Collected data entries:
/-- **THE FORCED KIT CLAUSE OF A y′-RUN LEVEL FROM THE LONG LINKS AT EVERY CENTRE** (`hkits` of `kitsAt_stepAFF` at level `j` of step `k`;
the (S0) twin of `hkits_runYG`/`hkits_runY'`): window `runY φ c₀ n_L h_L σ`, level box `[lo k − j, hi k + j]` of `yRunSched … R′ qB Nr`
(`|v_L| ≤ n_L`, layer inequality, clearance `(Mz+4)(n_L+|h_L|) ≤ n_L(ℓ_L+1)`), region `Dr ⊇ Win(region k)` with the subbox weighting `Wt`, target
`T ⊇ Win(core (k+1)) ∪ (far part of the level)`; the zone datum at the kit centres; input at every centre `c`: the LONG y′-links (top pieces
`σ`, `τ = ±1`, split `v_L`) at accuracy `δ³` (route datum by `routeSetsN_y`).
[cite: KozmaNitzan2024, §4 Lemma 10 (pp. 17–21)] [cite: MartineauTassion2017, §4.3 Lemma 4.2] [this work] -/
theorem hkits_runYFC_q [Countable V] (hlipφ : Lip G φ) {M : ℕ} (hqφ : QStepsN G φ M) {Δ : ℕ} (hΔ : ∀ v, G.degree v ≤ Δ) {q : unitInterval} {δ : ℝ} (hδ : 0 < δ)
    -- the run: long data, frame, schedule
    {nL : ℕ} (hnL : 1 ≤ nL) (c₀ : V) (hL : ℤ) {σ : ℤ} (hσ : σ = 1 ∨ σ = -1) {kq : ℕ} (hκL : hL.natAbs ≤ kq * nL) {ℓL : ℕ} {vL : ℤ} (hvL : |vL| ≤ nL)
    (hlay : (nL + hL.natAbs : ℕ) ≤ (nL : ℤ) * ℓL + 1) (R's qB Nr : ℕ)
    {k j : ℕ} {w₀ : V} {R r Rl : ℕ}
    -- kit constants
    (P : ApronPrm) {Mz Rs KCmax rs cS cU : ℕ} (hPN : M * (kq + 3) ≤ P.N) (hA : P.A = (Mz + 1 : ℕ) * (shearUnit nL hL : ℤ) + 1)
    (hdD : P.d + 2 ≤ shellD P) (hDρ : Rs + 1 ≤ shellD P) (hKCmax : (shellD P + Mz + 1) * (kq + 1) ≤ KCmax)
    (hwide : ∀ i, ((yRunSched hnL hvL hlay R's qB Nr).lo k - (j : Site 2)) i + 2 * tanOff P.ℓs P.M ≤ ((yRunSched hnL hvL hlay R's qB Nr).hi k + (j : Site 2)) i)
    (hdw : ∀ i, ((yRunSched hnL hvL hlay R's qB Nr).lo k - (j : Site 2)) i + (P.d + 2 : ℕ) ≤ ((yRunSched hnL hvL hlay R's qB Nr).hi k + (j : Site 2)) i)
    (hDw : ∀ i, ((yRunSched hnL hvL hlay R's qB Nr).lo k - (j : Site 2)) i + ((shellD P + 1 + P.d + P.N * KCmax + Rs : ℕ) : ℤ) ≤
      ((yRunSched hnL hvL hlay R's qB Nr).hi k + (j : Site 2)) i)
    (hT : (shellD P : ℤ) + P.N * KCmax + Rs ≤ tanOff P.ℓs P.M)
    (hr₀ : P.N * (tanOff P.ℓs P.M + 2) + P.N * P.d + (P.N * KCmax + Rs) ≤ P.r₀) (hR : P.r₀ ≤ R)
    (hrs : 1 + (P.N * (tanOff P.ℓs P.M + 2) + P.N * P.d + (P.N * KCmax + Rs)) ≤ rs)
    (hcS : (P.N + 1) * (tanOff P.ℓs P.M + 1) + (P.N + 1) * P.d + (KCmax + 1) * (P.N + 2) + cU ≤ cS)
    -- the reach of the kit centre: inside the `R′`-enlargement, and `B(w₀, R − r)` with `Rl ≤ r ≤ R`
    (hE : j + (P.N * (tanOff P.ℓs P.M + 1) + P.N * P.d + P.N * KCmax) ≤ (yRunSched hnL hvL hlay R's qB Nr).R')
    (hreach : r + (P.N * (tanOff P.ℓs P.M + 1) + P.N * P.d + P.N * KCmax) ≤ P.r₀) (hr : Rl ≤ r) (hrR : r ≤ R)
    -- the short region and the zone datum at the kit centres (inside `Rg`, connected from the centre inside itself, containing the centre
    -- and the fat-prism zone box of record `cylBallFin c kz Rk`, `Rk ≥ cylRadMax types kz (2·KCmax)` — whence the forced column's end)
    (Rg : V → Finset V) (hRg : ∀ c, ∀ u ∈ Rg c, u ∈ graphBall G c Rs) (hRgcard : ∀ c, (Rg c).card ≤ cU) (hcU1 : 1 ≤ cU)
    (Λc : V → ℕ → Finset V) (kz : ℕ) (hΛRg : ∀ c, Λc c kz ⊆ Rg c) (hzconn : ∀ c, ∀ s ∈ Λc c kz, PathIn G (↑(Λc c kz) : Set V) c s)
    (hcz : ∀ c, c ∈ Λc c kz)


    (hclear : (Mz + 4) * (nL + hL.natAbs) ≤ nL * (ℓL + 1))
    -- the level's source/support, the weighting on the region, the target
    (kk : ℕ) (o : V) (Sfin : Finset V) {Wt : Sym2 V → unitInterval} {Dr T : Finset V} (hWD : IsSubbox (winGraph G w₀ R) Wt q Dr)
    (hPD : Win G (runY φ c₀ nL hL σ) w₀ ((yRunSched hnL hvL hlay R's qB Nr).region k) R ⊆ Dr)
    (hXD : winLevel G (runY φ c₀ nL hL σ) w₀ R ((yRunSched hnL hvL hlay R's qB Nr).lo k) ((yRunSched hnL hvL hlay R's qB Nr).hi k) j ⊆ Dr)
    (hPT : Win G (runY φ c₀ nL hL σ) w₀ ((yRunSched hnL hvL hlay R's qB Nr).core (k + 1)) R ⊆ T)
    (hfarT : ∀ v ∈ winLevel G (runY φ c₀ nL hL σ) w₀ R ((yRunSched hnL hvL hlay R's qB Nr).lo k) ((yRunSched hnL hvL hlay R's qB Nr).hi k) j,
      v ∉ graphBall G w₀ (R - P.r₀) → v ∈ T)
    {N : ℕ} (hN : kk * (Δ + 1) ^ (2 * rs) ≤ N) (hk : (1 - (q : ℝ) ^ (1 + Δ * cS + cS * cU)) ^ kk ≤ δ)
    -- THE INPUT AT EVERY CENTRE: the long links at accuracy `δ³`
    (hlong : ∀ c (τ : ℤ), τ = 1 ∨ τ = -1 → 1 - δ ^ 3 < (bondPercolation G q).real
      (linkIn (pgramPrism G φ c nL hL (3 * ℓL) Rl) (Λc c kz) (pgTopPieceW G φ c nL hL ℓL Rl σ τ vL))) :
    ∃ (σ' : SData V) (S : Finset V),
      SHyp (winLData G (runY φ c₀ nL hL σ) w₀ R ((yRunSched hnL hvL hlay R's qB Nr).lo k) ((yRunSched hnL hvL hlay R's qB Nr).hi k) o Sfin) j σ' ∧
      σ'.N ≤ N ∧ (1 - (q : ℝ) ^ σ'.sB) ^ σ'.k ≤ δ ∧ S ⊆ Dr ∧ (∀ x ∈ σ'.K, σ'.face x ⊆ S) ∧
      RelayClause (winLData G (runY φ c₀ nL hL σ) w₀ R ((yRunSched hnL hvL hlay R's qB Nr).lo k) ((yRunSched hnL hvL hlay R's qB Nr).hi k) o Sfin) Wt j σ' S T Dr δ := by
  set SN := yRunSched hnL hvL hlay R's qB Nr with hSN
  set ψ := runY φ c₀ nL hL σ with hψ
  set SF := runYSideU (φ := φ) c₀ hnL hL hσ (SN.lo k - (j : Site 2)) (SN.hi k + (j : Site 2)) with hSF
  have hKeq : winLevel G ψ w₀ R (SN.lo k) (SN.hi k) j = Win G ψ w₀ (Finset.Icc (SN.lo k - (j : Site 2)) (SN.hi k + (j : Site 2))) R := rfl
  -- the frame facts used for the reach
  have hlip : Lip G ψ := lip_runY hlipφ hσ hnL c₀ hL
  have hMN : M ≤ P.N := le_trans (Nat.le_mul_of_pos_right M (by omega)) hPN
  have hq : QStepsN G ψ P.N := (qStepsN_runY_of_qStepsN hqφ hnL c₀ hL hσ hκL).mono hPN
  have hU1 : (1 : ℤ) ≤ (shearUnit nL hL : ℤ) := by have := shearUnit_pos hnL hL; omega
  have hU : (shearUnit nL hL : ℤ) ≤ ((kq + 1 : ℕ) : ℤ) * nL := by
    have : ((shearUnit nL hL : ℕ) : ℤ) = nL + (hL.natAbs : ℤ) := by unfold shearUnit; push_cast; ring
    rw [this]; push_cast
    have : (hL.natAbs : ℤ) ≤ kq * nL := by exact_mod_cast hκL
    linarith
  have haff : ∀ (i : Fin 2) (σ₀ : ℤˣ), (SF i σ₀).IsAffine (shearUnit nL hL : ℤ) (if i = 0 then (nL : ℤ) else (shearUnit nL hL : ℤ)) := fun i σ₀ => by
    rw [hSF]; exact runYSideU_isAffine c₀ hnL hL hσ _ _ i σ₀
  have hC : ∀ (i : Fin 2) (σ₀ : ℤˣ), (nL : ℤ) ≤ (if i = 0 then (nL : ℤ) else (shearUnit nL hL : ℤ)) := fun i σ₀ => by
    split_ifs
    · exact le_rfl
    · have : ((shearUnit nL hL : ℕ) : ℤ) = nL + (hL.natAbs : ℤ) := by unfold shearUnit; push_cast; ring
      rw [this]; linarith [Int.natCast_nonneg hL.natAbs]
  have hKC := hKC_of_affine SF haff hU1 P hnL hC hU hA hKCmax
  refine kitClause_runYFC_q hlipφ hqφ hΔ hδ hnL c₀ hL hσ hκL P hPN hA hdD hDρ hKCmax hwide hdw hDw hT hr₀ hR hrs hcS Rg hRg hRgcard
    hcU1 Λc kz hΛRg hzconn hcz kk o Sfin hXD hN hk (fun x hx hfar => ?_) (fun x hx hnear => ?_)
  · -- FAR: the inner neighbour lies in the level and outside `B(w₀, R − r₀)`
    refine hfarT _ ?_ hfar
    have h := inNbr_spec (G := G) (φ := ψ) (by rw [hKeq] at hx; exact hx)
    rw [hKeq]
    exact (mem_Win G ψ).2 ⟨h.2.1, h.2.2⟩
  · -- NEAR: the route datum at the kit centre from the long link (the zone-box disjunction's second branch)
    refine Or.inr ?_
    have hx' : x ∈ outerBoundary (winGraph G w₀ R) (Win G ψ w₀ (Finset.Icc (SN.lo k - (j : Site 2)) (SN.hi k + (j : Site 2))) R) := by
      rw [hKeq] at hx; exact hx
    set c := ctColEndQ G SF P w₀ R x with hc
    -- the centre's frame image and window position
    have hcI : ψ c ∈ Finset.Icc (SN.lo k - ((SN.R' : ℕ) : Site 2)) (SN.hi k + ((SN.R' : ℕ) : Site 2)) :=
      ψ_ctColEnd_mem_Icc_q SF hlip hq (hqφ.mono hMN) hwide (fun i σ₀ z h1 h2 => hKC i σ₀ z h1) hE hx
    have hcw : c ∈ graphBall G w₀ (R - r) := by
      have hd := ctColEnd_reach_q SF hlip hq (hqφ.mono hMN) hwide (fun i σ₀ z h1 h2 => hKC i σ₀ z h1) hx'
      have h := BoxProdZ2.mem_graphBall_add G hnear hd
      exact graphBall_mono G _ (by omega) h
    obtain ⟨Qt, Ft, hFT, hQD, -, hlt⟩ := routeSetsN_y (φ := φ) hnL hvL hlay c₀ hσ R's qB Nr hcI hcw hr hrR (Z := ∅) (Mz := Mz) (by simp)
      hclear hPD hPT hWD (hlong c _ (ChainPara.RunPrm.steer_eq_or _ _ _))
    exact ⟨Qt, Ft, hFT, hQD, hlt.le⟩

Problem to solve: I need exact copies of the lines from the one holding "have h := BoxProdZ2.mem_graphBall_add" through the end of the records above, and nothing beyond them.

Exercise answer:
      have h := BoxProdZ2.mem_graphBall_add G hnear hd
      exact graphBall_mono G _ (by omega) h
    obtain ⟨Qt, Ft, hFT, hQD, -, hlt⟩ := routeSetsN_y (φ := φ) hnL hvL hlay c₀ hσ R's qB Nr hcI hcw hr hrR (Z := ∅) (Mz := Mz) (by simp)
      hclear hPD hPT hWD (hlong c _ (ChainPara.RunPrm.steer_eq_or _ _ _))
    exact ⟨Qt, Ft, hFT, hQD, hlt.le⟩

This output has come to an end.